As a rock heats up, the minerals that melt at the lowest temperatures will melt first. Partial melting occurs when the temperature on a rock is high enough to melt only some of the minerals in the rock. The minerals that will melt will be those that melt at lower temperatures. Fractional crystallization is the opposite of partial melting. This process describes the crystallization of different minerals as magma cools. (Igneous Rocks | Geology, n.d.)
Bowen’s Reaction Series indicates the temperatures at which minerals melt or crystallize. An understanding of the way atoms joins to form minerals leads to an understanding of how different igneous rocks form. Bowen’s Reaction Series also explains why some minerals are always found together, and some are never found together.
If the liquid separates from the solids at any time in partial melting or fractional crystallization, the liquid and solid chemical composition will be different. When that liquid crystallizes, the resulting igneous rock will have a different composition from the parent rock. (Reading: Types of Rocks | Geology, n.d.)
Intrusive Igneous Rock
Igneous rocks are called intrusive when they cool and solidify beneath the surface. Intrusive igneous rocks form plutons, and so are also called plutonic. A pluton is an igneous intrusive rock body that has cooled in the crust. When magma cools within the Earth, the cooling proceeds slowly. Intrusive igneous rocks cool slower than extrusive igneous rocks, which allows for more massive crystal structure to develop.

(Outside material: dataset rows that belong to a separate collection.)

import Summits.ResolutionOfSingularities.ResolutionOfSingularities.Theorems.MarkedTransferCampaignW23Thm918FlagChains
import Summits.ResolutionOfSingularities.ResolutionOfSingularities.Theorems.MarkedTransferCampaignW23TailInMSquareProof
import Summits.ResolutionOfSingularities.ResolutionOfSingularities.Theorems.MarkedTransferCampaignW23FlagDescentBookkeeping
import Literature.AlgebraicGeometry.Hironaka2017.Proofs.S09.Thm918
import HarnessLib

/-!
# [OURS · L1 W2.3] Th. 9.18 BY NAME for the flag chains — PROOFS of the statements of
# `Theorems/MarkedTransferCampaignW23Thm918FlagChains.lean`
# (RESCUE-SEED slot W2.3 «tails without `H♭`», group L-G2; cell `res-hironaka`, rung L of LADDER-RESOLUTION)

HONEST FRAMING. Everything here is OURS (campaign statements of the cell `res-hironaka` and their kernel proofs);
NOTHING is a statement of H. Hironaka's manuscript [Hironaka2017] and nothing is attributed to its author; the typed
carriers of rung S (`S16Proof.InductionInput`, `S09LLUED.LLChainHead` / `LLChainData` / `Thm9_18`, row 006's
`cotLocal_ours` / `cotVec_ours`) enter only as parameters / hypotheses. AI review is weaker than expert review.

PROVED HERE (0 `sorry`, axioms ⊆ {propext, Classical.choice, Quot.sound}):
* `knockOutOrderDescent_holds p : KnockOutOrderDescent p` — the recipe-free engine: for ANY descent
  `c j = c(j+1)^p + h(j)` from `c 0 = y^{p^e} + ε` (`ord ε > p^e`) whose knock-outs satisfy only the ORDER PART of
  Eq. (84) (5) «ord h(j) > p^{e−j}», `ord(c j − y^{p^{e−j}}) > p^{e−j}` for all `j ≤ e` (regular local ring;
  `(c(j+1) − y^{p^{e−j−1}})^p = (c j − y^{p^{e−j}}) − h(j)`, `ord(f^p) = p·ord f`).
* `chainOrderClausesDerived_holds p : ChainOrderClausesDerived p` — on the typed `LLChainData`: headed-by + the
  second equation of (84) (1) + the order part of (84) (5) give Th. 9.18 (1)'s first clause `g(e) − y ∈ max²` and
  `ord g(j) = p^{e−j}` ((84) (3)/(6)/(7)), with no use of (84) (8) / «y(j) = y».
* `IsFlagChainSeq.flagDescent_rev`, `.rev_top`, `.mem_theta_ours`, `.tail_mem_theta_ours_zero`, `.tail_sub_y_mem_sq`
  — a flag chain read upwards is a `FlagDescent` (p461945) from the head datum's `y^q + ϵ(0)`; its members lie in
  the flag (`mem_theta_ours_of_flagDescent`, p464759), its tail in `Θ(Ě,q(0))` and in `y + max²`
  (`flagDescent_sub_pow_mem`, p466324).
* `thm918ForFlagChains_holds p : Thm918ForFlagChains p` and `thm918ForFlagChainsCotVec_holds p :
  Thm918ForFlagChainsCotVec p` — the typed `S09LLUED.Thm9_18` (row 062) HOLDS at the flag chains with
  `℘̃ := Θ(Ě,q(0))` and any `𝔳` linked to `cot` (resp. row 006's carriers), NO GAP binder; part (2) via the discharge
  lane's `toCotangent_ne_zero_and_mem_of_sub_mem_sq` (p469679).

## References
* Tree (OURS): `Theorems/MarkedTransferCampaignW23Thm918FlagChains.lean` (statements), `…TailInMSquare.lean` (p461945),
  `…TailInMSquareProof.lean` (p466324), `…FlagDescentBookkeeping.lean` (p464759); `Literature/…/Proofs/S09/Thm918.lean`
  (p469679); `Literature/…/S09LLUED/R060LLChainSetup.lean`, `R061LLChain.lean`, `R062Thm918.lean`;
  `Literature/…/S04CharAlgebra/R006aCotCarrier.lean`. Cell files: plan/RESCUE-SEED.md §1 L-G2 W2.3; L/SLOTS.md §2 W2.3;
  ledger/group-2/DOSSIER.md §3 (INDEX ONLY).
* H. Hironaka, ms. 2017-03-23: Eq. (82)–(84) p.54 L30 – p.55 L39, Th. 9.18 p.55 L34–L37, Def. 4.14/4.15 p.22, §16.4
  Def. 16.15/16.16 p.88 — scope only, under adjudication, not cited as fact. [Hironaka2017]
-/

set_option linter.dupNamespace false -- mandated namespace of this single-conjunct summit

namespace Summit.ResolutionOfSingularities.ResolutionOfSingularities.Theorems

namespace CampaignW23

open Literature.AlgebraicGeometry.Hironaka2017.S16Proof
open Literature.AlgebraicGeometry.Hironaka2017.S09LLUED
open Literature.AlgebraicGeometry.Hironaka2017.S04CharAlgebra (cotLocal_ours cotVec_ours)
open Literature.AlgebraicGeometry.Resolution
open IsLocalRing

universe u

/-! ### Order lemmas in a local ring / a regular local ring -/

section OrderLemmas

variable {O : Type u} [CommRing O]

/-- `n < ord f` iff `f ∈ 𝔪ⁿ⁺¹` (restatement of `le_adicOrder_iff`). [folklore] -/
theorem lt_adicOrder_iff_mem_pow_succ [IsLocalRing O] (f : O) (n : ℕ) :
    (n : ℕ∞) < adicOrder f ↔ f ∈ maximalIdeal O ^ (n + 1) := by
  rw [← le_adicOrder_iff, Nat.cast_add, Nat.cast_one]
  constructor
  · exact fun h => Order.add_one_le_of_lt h
  · intro h
    exact lt_of_lt_of_le (ENat.lt_add_one_iff (ENat.coe_ne_top n) |>.mpr le_rfl) h

/-- `ord(a + r) = n` when `ord a = n` and `ord r > n` (any local ring). [folklore] -/
theorem adicOrder_add_eq_of_lt [IsLocalRing O] {a r : O} {n : ℕ} (ha : adicOrder a = n)
    (hr : (n : ℕ∞) < adicOrder r) : adicOrder (a + r) = n := by
  have hr' : r ∈ maximalIdeal O ^ (n + 1) := (lt_adicOrder_iff_mem_pow_succ r n).mp hr
  apply le_antisymm
  · rw [adicOrder_le_iff]
    intro har
    have ha' : a ∈ maximalIdeal O ^ (n + 1) := by
      have : a = (a + r) - r := by ring
      rw [this]
      exact Ideal.sub_mem _ har hr'
    have := (adicOrder_le_iff a n).mp ha.le
    exact this ha'
  · rw [le_adicOrder_iff]
    have ha2 : a ∈ maximalIdeal O ^ n := (le_adicOrder_iff a n).mp ha.ge
    exact Ideal.add_mem _ ha2 (Ideal.pow_le_pow_right (Nat.le_succ n) hr')

end OrderLemmas

/-! ### The recipe-free engine -/

/-- [OURS · L1 W2.3] `KnockOutOrderDescent p` HOLDS for every prime `p`. [folklore] -/
theorem knockOutOrderDescent_holds (p : ℕ) [Fact p.Prime] : KnockOutOrderDescent p := by
  intro O _ _ _ e y ε c hε hc0 hko
  -- membership form, by induction on the step index `j`, with `i = e - j`
  have key : ∀ j i : ℕ, i + j = e → c j - y ^ p ^ i ∈ maximalIdeal O ^ (p ^ i + 1) := by
    intro j
    induction j with
    | zero =>
      intro i hi
      rw [add_zero] at hi
      subst hi
      rw [hc0, add_sub_cancel_left]
      exact (lt_adicOrder_iff_mem_pow_succ ε _).mp hε
    | succ j ih =>
      intro i hi
      have h1 : c j - y ^ p ^ (i + 1) ∈ maximalIdeal O ^ (p ^ (i + 1) + 1) := ih (i + 1) (by omega)
      have h2 : c j - c (j + 1) ^ p ∈ maximalIdeal O ^ (p ^ (i + 1) + 1) := by
        have := hko j (by omega)
        rw [show e - j = i + 1 by omega] at this
        exact (lt_adicOrder_iff_mem_pow_succ _ _).mp this
      have h3 : (c (j + 1) - y ^ p ^ i) ^ p ∈ maximalIdeal O ^ (p * p ^ i + 1) := by
        rw [sub_pow_char, ← pow_mul, ← pow_succ, ← pow_succ']
        have : c (j + 1) ^ p - y ^ p ^ (i + 1) = (c j - y ^ p ^ (i + 1)) - (c j - c (j + 1) ^ p) := by ring
        rw [this]
        exact Ideal.sub_mem _ h1 h2
      exact mem_pow_succ_of_pow_mem _ _ h3
  intro j hj
  rw [lt_adicOrder_iff_mem_pow_succ]
  exact key j (e - j) (by omega)

/-! ### The typed chain: the order clauses follow from (84)(1) + the order part of (84)(5) -/

/-- [OURS · L1 W2.3] `ChainOrderClausesDerived p` HOLDS for every prime `p`. [folklore] -/
theorem chainOrderClausesDerived_holds (p : ℕ) [Fact p.Prime] : ChainOrderClausesDerived p := by
  intro O _ _ _ frakL cot IsGCleaned D d hH h1 h5
  obtain ⟨he, hg0, -, -⟩ := hH
  -- the engine applied to `c := d.g`
  have hc0 : d.g 0 = D.y ^ p ^ d.e + D.ε0 := by
    rw [hg0, he]; rfl
  have hε : ((p ^ d.e : ℕ) : ℕ∞) < adicOrder D.ε0 := by rw [he]; exact D.ord_ε0
  have hko : ∀ j : ℕ, j < d.e → ((p ^ (d.e - j) : ℕ) : ℕ∞) < adicOrder (d.g j - d.g (j + 1) ^ p) := by
    intro j hj
    have hstep := h1 (d.e - j) j (by omega) (by omega)
    have : d.g j - d.g (j + 1) ^ p = d.h j := by rw [hstep]; ring
    rw [this]
    exact h5 (d.e - j) j (by omega) (by omega)
  have eng := knockOutOrderDescent_holds p O d.e D.y D.ε0 d.g hε hc0 hko
  refine ⟨?_, ?_⟩
  · -- j = e
    have h := eng d.e le_rfl
    rw [Nat.sub_self, pow_zero, pow_one] at h
    rw [← he]
    have h' := (lt_adicOrder_iff_mem_pow_succ _ 1).mp (by exact_mod_cast h)
    simpa using h'
  · intro i j hij
    have h := eng j (by omega)
    rw [show d.e - j = i by omega] at h
    have hy : adicOrder (D.y ^ p ^ i) = ((p ^ i : ℕ) : ℕ∞) := by
      rw [adicOrder_pow, D.ord_y, mul_one]
    have : d.g j = D.y ^ p ^ i + (d.g j - D.y ^ p ^ i) := by ring
    rw [this]
    exact adicOrder_add_eq_of_lt hy h

/-! ### Flag chains: reindexing to the slot's `FlagDescent`, and the two properties of Th. 9.18 -/

section Flag

variable {p : ℕ} [Fact p.Prime] {O : Type u} [CommRing O] [IsLocalRing O] [CharP O p] {ℓ : ℕ}
  {frakL : ℕ → Set O} {cot : Set O} {IsGCleaned : O → ℕ → O → Prop}

/-- [OURS · L1 W2.3] A flag chain sequence, read upwards (`k ↦ c (e − k)`), is a flag descent of the slot
(`CampaignW23.FlagDescent`, p461945). [folklore] -/
theorem IsFlagChainSeq.flagDescent_rev {I : InductionInput p O ℓ} {D : LLChainHead O p frakL cot IsGCleaned}
    {c : ℕ → O} (hc : IsFlagChainSeq I D c) : FlagDescent I (fun k => c (I.e - k)) := by
  intro k hk1 hke
  have h := hc.2.2 (I.e - k) (by omega)
  have e1 : I.e - k + 1 = I.e - (k - 1) := by omega
  have e2 : I.e - (I.e - k) = k := by omega
  rw [e1, e2] at h
  exact h

/-- [OURS · L1 W2.3] The head of a flag chain sequence, read upwards, is the head datum's `g = y^q + ϵ(0)` at the
bundle's top level. [folklore] -/
theorem IsFlagChainSeq.rev_top {I : InductionInput p O ℓ} {D : LLChainHead O p frakL cot IsGCleaned}
    {c : ℕ → O} (hc : IsFlagChainSeq I D c) : (fun k => c (I.e - k)) I.e = D.y ^ p ^ I.e + D.ε0 := by
  show c (I.e - I.e) = _
  rw [Nat.sub_self, hc.2.1, ← hc.1]
  rfl

/-- [OURS · L1 W2.3] Every member of a flag chain sequence lies in the flag: `c j ∈ Θ(Ě, q(e−j))`, provided the head
frame's `𝔏(Ě,q(e))` lies in the bundle's top module. In particular the tail `c e ∈ Θ(Ě, q(0))`.
(`mem_theta_ours_of_flagDescent`, p464759.) [folklore] -/
theorem IsFlagChainSeq.mem_theta_ours {I : InductionInput p O ℓ} {D : LLChainHead O p frakL cot IsGCleaned}
    {c : ℕ → O} (hc : IsFlagChainSeq I D c) (hL : frakL (p ^ I.e) ⊆ (I.L I.e : Set O)) {j : ℕ} (hj : j ≤ I.e) :
    c j ∈ I.theta_ours (I.e - j) := by
  have hce : (fun k => c (I.e - k)) I.e ∈ I.L I.e := by
    rw [hc.rev_top]
    have hm := D.mem_frakL
    rw [hc.1] at hm
    exact hL hm
  have h : c (I.e - (I.e - j)) ∈ I.theta_ours (I.e - j) :=
    mem_theta_ours_of_flagDescent I hce hc.flagDescent_rev (k := I.e - j) (by omega)
  rwa [show I.e - (I.e - j) = j by omega] at h

/-- [OURS · L1 W2.3] The tail of a flag chain sequence lies in the flag bottom `Θ(Ě, q(0))`. [folklore] -/
theorem IsFlagChainSeq.tail_mem_theta_ours_zero {I : InductionInput p O ℓ}
    {D : LLChainHead O p frakL cot IsGCleaned} {c : ℕ → O} (hc : IsFlagChainSeq I D c)
    (hL : frakL (p ^ I.e) ⊆ (I.L I.e : Set O)) : c D.e ∈ I.theta_ours 0 := by
  have h := hc.mem_theta_ours hL (j := I.e) le_rfl
  rwa [Nat.sub_self, ← hc.1] at h

end Flag

section FlagRegular

variable {p : ℕ} [Fact p.Prime] {O : Type u} [CommRing O] [IsRegularLocalRing O] [CharP O p] {ℓ : ℕ}
  {frakL : ℕ → Set O} {cot : Set O} {IsGCleaned : O → ℕ → O → Prop}

/-- [OURS · L1 W2.3] Th. 9.18 (1), first clause, for a flag chain: `c e − y ∈ max(O_ξ)²` — the slot theorem
`tailInMSquare_holds` (p466324) read in the typed chain's indexing. [folklore] -/
theorem IsFlagChainSeq.tail_sub_y_mem_sq {I : InductionInput p O ℓ} (hI : ∀ m : ℕ, I.iSing m ≤ maximalIdeal O ^ m)
    {D : LLChainHead O p frakL cot IsGCleaned} {c : ℕ → O} (hc : IsFlagChainSeq I D c) :
    c D.e - D.y ∈ maximalIdeal O ^ 2 := by
  have hε : ((p ^ I.e : ℕ) : ℕ∞) < adicOrder D.ε0 := by rw [← hc.1]; exact D.ord_ε0
  have hε' : D.ε0 ∈ maximalIdeal O ^ (p ^ I.e + 1) := (lt_adicOrder_iff_mem_pow_succ _ _).mp hε
  have h : c (I.e - 0) - D.y ^ p ^ 0 ∈ maximalIdeal O ^ (p ^ 0 + 1) :=
    flagDescent_sub_pow_mem I hI hε' hc.rev_top hc.flagDescent_rev (k := 0) (Nat.zero_le _)
  rw [Nat.sub_zero, pow_zero, pow_one, ← hc.1] at h
  simpa using h

end FlagRegular

/-- [OURS · L1 W2.3] `Thm918ForFlagChains p` HOLDS for every prime `p`: the typed Th. 9.18 (row 062) instantiated at
the flag chains, `℘̃ := Θ(Ě,q(0))`, and any `𝔳` linked to `cot`, with NO GAP binder. [folklore] -/
theorem thm918ForFlagChains_holds (p : ℕ) [Fact p.Prime] : Thm918ForFlagChains p := by
  intro O _ _ _ ℓ I hI frakL cot IsGCleaned hL v hcot
  refine ⟨?_, ?_⟩
  · intro D c hc
    exact ⟨hc.tail_sub_y_mem_sq hI, hc.tail_mem_theta_ours_zero hL⟩
  · intro D c hc
    exact toCotangent_ne_zero_and_mem_of_sub_mem_sq hcot (hc.tail_sub_y_mem_sq hI) D.ord_y D.y_mem_cot

/-- [OURS · L1 W2.3] `Thm918ForFlagChainsCotVec p` HOLDS for every prime `p` (row 006's carriers; the Def. 4.15 link
is `Submodule.subset_span`). [folklore] -/
theorem thm918ForFlagChainsCotVec_holds (p : ℕ) [Fact p.Prime] : Thm918ForFlagChainsCotVec p := by
  intro O _ _ _ ℓ I hI P frakL IsGCleaned hL
  exact thm918ForFlagChains_holds p O ℓ I hI frakL (cotLocal_ours P p : Set O) IsGCleaned hL (cotVec_ours P p)
    (fun f hf hfc => Submodule.subset_span ⟨⟨f, hf⟩, hfc, rfl⟩)

end CampaignW23

end Summit.ResolutionOfSingularities.ResolutionOfSingularities.Theorems
import Mathlib
import Summits.NavierStokesRegularity.NavierStokesRegularity.Theorems.ThreadingFluxCentreJetDefs
import Summits.NavierStokesRegularity.NavierStokesRegularity.Theorems.ThreadingFluxCentreJetLocalDriftLaw
import Summits.NavierStokesRegularity.NavierStokesRegularity.Theorems.ThreadingFluxCentreJetLowestTermFacts
import Summits.NavierStokesRegularity.NavierStokesRegularity.Theorems.ThreadingFluxCentreJetTriaxialFrame
import HarnessLib

/-!
# Crux `PoloidalLiouville` (stmt-NavierStokesRegularity-1222, wall W1), crux idea «steady-centre-sieve» (ns-idea-15):
# ★ L1 `TriaxialToroidalJetRigidity` — KERNEL PROOF

Support file (`--supports stmt-NavierStokesRegularity-1222`, helper; cell `ns-wall-extremal`, ns-wall-eng-7 g6, 0 kit).
`theorem CentreJet.triaxialToroidalJetRigidity : TriaxialToroidalJetRigidity` — the Defs-twin Prop (body VERBATIM = CentreJetSketch
l.317): a real-analytic steady Navier–Stokes flow on a ball, unthreaded about the centre `x₀`, with `V(x₀) = 0`, `ΔV(x₀) = 0`, an
orthonormal eigenbasis of `DV(x₀)` with three distinct eigenvalues, and VANISHING toroidal 2-jet `D²(curl V)(x₀) = 0`, has
`curl V ≡ 0` on the ball.

Proof (assembly of layers (1)–(4)): suppose `ω = curl V` is not locally zero at `x₀`; let `P(y) = Dᵏω(x₀)(y,…,y)` be its lowest
non-vanishing diagonal Taylor term (ns-wall-eng-5 g6 `AnalyticOrder.exists_order`); `k ≠ 2` by the 2-jet hypothesis.  Localise
`V, p` to global `C³/C²` representatives (ns-wall-eng-7 g5 `exists_contDiff_eventuallyEq_of_ball`); the jet facts (layer (3):
`divergence_lowestTerm`, `tangent_lowestTerm`, `laplacian_lowestTerm`, `loopLaw_lowestTerm`) and `Σ eᵢ = div V(x₀) = 0` feed layer (4)
`TriaxialFrame.eq_zero_of_jetFacts`, which rests on the algebraic core (1) `HarmonicTangent.harmonicTangentRigidity`: `P = 0`,
contradiction.  So `ω` vanishes near `x₀`, hence on the (preconnected) ball by the identity principle.
The hypothesis `ΔV(x₀) = 0` is not used (it follows from the others).  IMPORT-NEVER-RESTATE (crit-1 L1-P3): ns-wall-eng-5's
`AnalyticOrder` (p691935) and A1/A2 (`eq_zero_of_harmonic_eulerTop_integral`, via file (1)) are imported by name; NO bracket-rigidity
theorem of solid harmonics (ns-wall-eng-3 p690637 / Core A–D, p684047, p687101, p688869) is used anywhere on this route.

HONEST FRAME: L1 is the «λ = 0» cell of the card's degenerate-centre analysis; with it `NoTriaxialVorticalCentre` rests on the
CONJECTURE C1″ alone (`CentreJetSketch.noTriaxialVorticalCentre_of`).  C1/C1*/C1″ untouched; `PoloidalLiouville` (1222) and NS
regularity OPEN; movement on the wall: 0.
-/

-- the summit and its single sub-problem share the name (CONVENTIONS §1)
set_option linter.dupNamespace false

noncomputable section

namespace Summit.NavierStokesRegularity.NavierStokesRegularity.Theorems.PoloidalLiouville.CentreJet

open Set Function Filter Topology Metric
open scoped ContDiff RealInnerProductSpace
open Literature.Analysis.FluidPDE

/-- `curl` of an analytic field is analytic. -/
theorem analyticOnNhd_curl {V : E3 → E3} {U : Set E3} (hV : AnalyticOnNhd ℝ V U) : AnalyticOnNhd ℝ (curl V) U := by
  rw [curl_eq_curlCLM_comp]
  exact fun x hx => (curlCLM.analyticAt _).comp (hV.fderiv x hx)

/-- ★ **L1 (CentreJetSketch l.317) `TriaxialToroidalJetRigidity` holds.** -/
theorem triaxialToroidalJetRigidity : TriaxialToroidalJetRigidity := by
  intro V p x₀ ρ hρ hV hp hNS hun hV0 _hΔ hframe h2
  obtain ⟨u, e, hu, he, hSu⟩ := hframe
  have hx₀ : x₀ ∈ ball x₀ ρ := mem_ball_self hρ
  have hball : ball x₀ ρ ∈ 𝓝 x₀ := ball_mem_nhds x₀ hρ
  have hω : AnalyticOnNhd ℝ (curl V) (ball x₀ ρ) := analyticOnNhd_curl hV
  -- it suffices that `curl V` vanishes near `x₀`
  suffices hzero : curl V =ᶠ[𝓝 x₀] 0 from
    hω.eqOn_zero_of_preconnected_of_eventuallyEq_zero (convex_ball x₀ ρ).isPreconnected hx₀ hzero
  by_contra hne
  -- the order of vanishing of `ω = curl V` at `x₀`
  obtain ⟨k, hlow, ⟨y₀, hy₀⟩, -⟩ := AnalyticOrder.exists_order (hω x₀ hx₀) hne
  -- `k ≠ 2`: the toroidal 2-jet vanishes
  have hk : k ≠ 2 := by
    rintro rfl
    apply hy₀
    rw [iteratedFDeriv_two_apply, h2]
    rfl
  -- localise `V`, `p` to global smooth representatives
  obtain ⟨hVc, hpc, hdiv, heq⟩ := hNS
  obtain ⟨W, hW, hWV⟩ := exists_contDiff_eventuallyEq_of_ball (n := 3) hρ (hV.contDiffOn_of_completeSpace.of_le le_top)
  obtain ⟨q, hq, hqp⟩ := exists_contDiff_eventuallyEq_of_ball (n := 2) hρ (hp.contDiffOn_of_completeSpace.of_le le_top)
  have hWV' := eventually_eventuallyEq_of_eventuallyEq hWV
  have hqp' := eventually_eventuallyEq_of_eventuallyEq hqp
  have hWω : ContDiffAt ℝ ω W x₀ := ((hV x₀ hx₀).contDiffAt).congr_of_eventuallyEq hWV
  have hW0 : W x₀ = 0 := by rw [hWV.eq_of_nhds, hV0]
  have hfd : fderiv ℝ W x₀ = fderiv ℝ V x₀ := hWV.fderiv_eq
  have hcurl : curl W =ᶠ[𝓝 x₀] curl V := by
    filter_upwards [hWV'] with z hz
    rw [curl_eq_curlCLM, curl_eq_curlCLM, hz.fderiv_eq]
  have hNS' : ∀ᶠ x in 𝓝 x₀, fderiv ℝ W x (W x) + gradient q x = Laplacian.laplacian W x := by
    filter_upwards [hWV', hqp', hball] with z hz hzq hzb
    rw [hz.fderiv_eq, hz.eq_of_nhds, hzq.gradient_eq, (InnerProductSpace.laplacian_congr_nhds hz).eq_of_nhds]
    exact heq z hzb
  have hdiv' : ∀ᶠ x in 𝓝 x₀, VectorCalculus.divergence W x = 0 := by
    filter_upwards [hWV', hball] with z hz hzb
    rw [VectorCalculus.divergence, hz.fderiv_eq]
    exact hdiv z hzb
  have htan' : ∀ᶠ x in 𝓝 x₀, ⟪x - x₀, curl W x⟫ = 0 := by
    filter_upwards [hWV', hball] with z hz hzb
    rw [curl_eq_curlCLM, hz.fderiv_eq, ← curl_eq_curlCLM]
    exact hun z hzb
  -- the lowest term, for `W` and for `V`
  have hPk : ∀ n, iteratedFDeriv ℝ n (curl W) x₀ = iteratedFDeriv ℝ n (curl V) x₀ := fun n =>
    (hcurl.iteratedFDeriv ℝ n).eq_of_nhds
  have hlowW : ∀ n < k, ∀ y : E3, iteratedFDeriv ℝ n (curl W) x₀ (fun _ => y) = 0 := fun n hn y => by
    rw [hPk n]; exact hlow n hn y
  -- the jet facts (layer (3))
  set P : E3 → E3 := fun y => iteratedFDeriv ℝ k (curl W) x₀ (fun _ => y) with hP
  have hdivP : ∀ y, VectorCalculus.divergence P y = 0 :=
    LowestTerm.divergence_lowestTerm (hW.of_le (by norm_num)) hWω k
  have htanP : ∀ y, ⟪y, P y⟫ = 0 := LowestTerm.tangent_lowestTerm hWω htan' hlowW
  have hharmP : ∀ y, Laplacian.laplacian P y = 0 := LowestTerm.laplacian_lowestTerm hW hq hWω hNS' hdiv' hW0 hlowW
  have hloopP : ∀ y, ⟪y, fderiv ℝ P y (fderiv ℝ V x₀ y) - fderiv ℝ V x₀ (P y)⟫ = 0 := fun y => by
    have h := LowestTerm.loopLaw_lowestTerm hW hq hWω hNS' hdiv' htan' hW0 hlowW y
    rwa [hfd] at h
  -- traceless strain: `Σ eᵢ = div V(x₀) = 0`
  have htr : ∑ i, e i = 0 := by
    obtain ⟨ob, hob⟩ := TriaxialFrame.exists_orthonormalBasis_eq hu
    have h := hdiv x₀ hx₀
    rw [divergence_eq_sum_inner_fderiv ob] at h
    simp only [hob] at h
    rwa [TriaxialFrame.sum_inner_eigen hu (fderiv ℝ V x₀) hSu] at h
  -- layer (4): `P = 0`, contradicting the choice of `k`
  have hP0 : P = 0 :=
    TriaxialFrame.eq_zero_of_jetFacts P hk (JetCalculus.contDiff_diag k) (fun c y => JetCalculus.diag_smul k c y) hdivP htanP
      hharmP (fderiv ℝ V x₀) u e hu he hSu htr hloopP
  apply hy₀
  rw [← hPk k]
  exact congrFun hP0 y₀

end Summit.NavierStokesRegularity.NavierStokesRegularity.Theorems.PoloidalLiouville.CentreJet

end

Igneous rocks make up most of the rocks on Earth. Most igneous rocks are buried below the surface and covered with sedimentary rocks or are buried beneath the ocean water. In some places, geological processes have brought igneous rocks to the surface. Yosemite is a classic example of intrusive igneous rock. The molten magma never reached Earth’s surface, so the molten material had millions of years to cool down slowly to form granite. Later, geologic forces and erosion have caused those granite plutons to surface as they are today.
Extrusive Igneous Rock
Igneous rocks are called extrusive when they cool and solidify above the surface. These rocks usually form from a volcano, so they are also called volcanic rocks. Extrusive igneous rocks cool much more rapidly than intrusive rocks, reducing the time for crystal structure to form within the rocks.
Cooling rate and gas content create a variety of rock textures. Lavas that cool exceptionally rapidly may have a glassy texture. Those with many holes from gas bubbles have a vesicular texture. (Igneous Rocks | Geology, n.d.)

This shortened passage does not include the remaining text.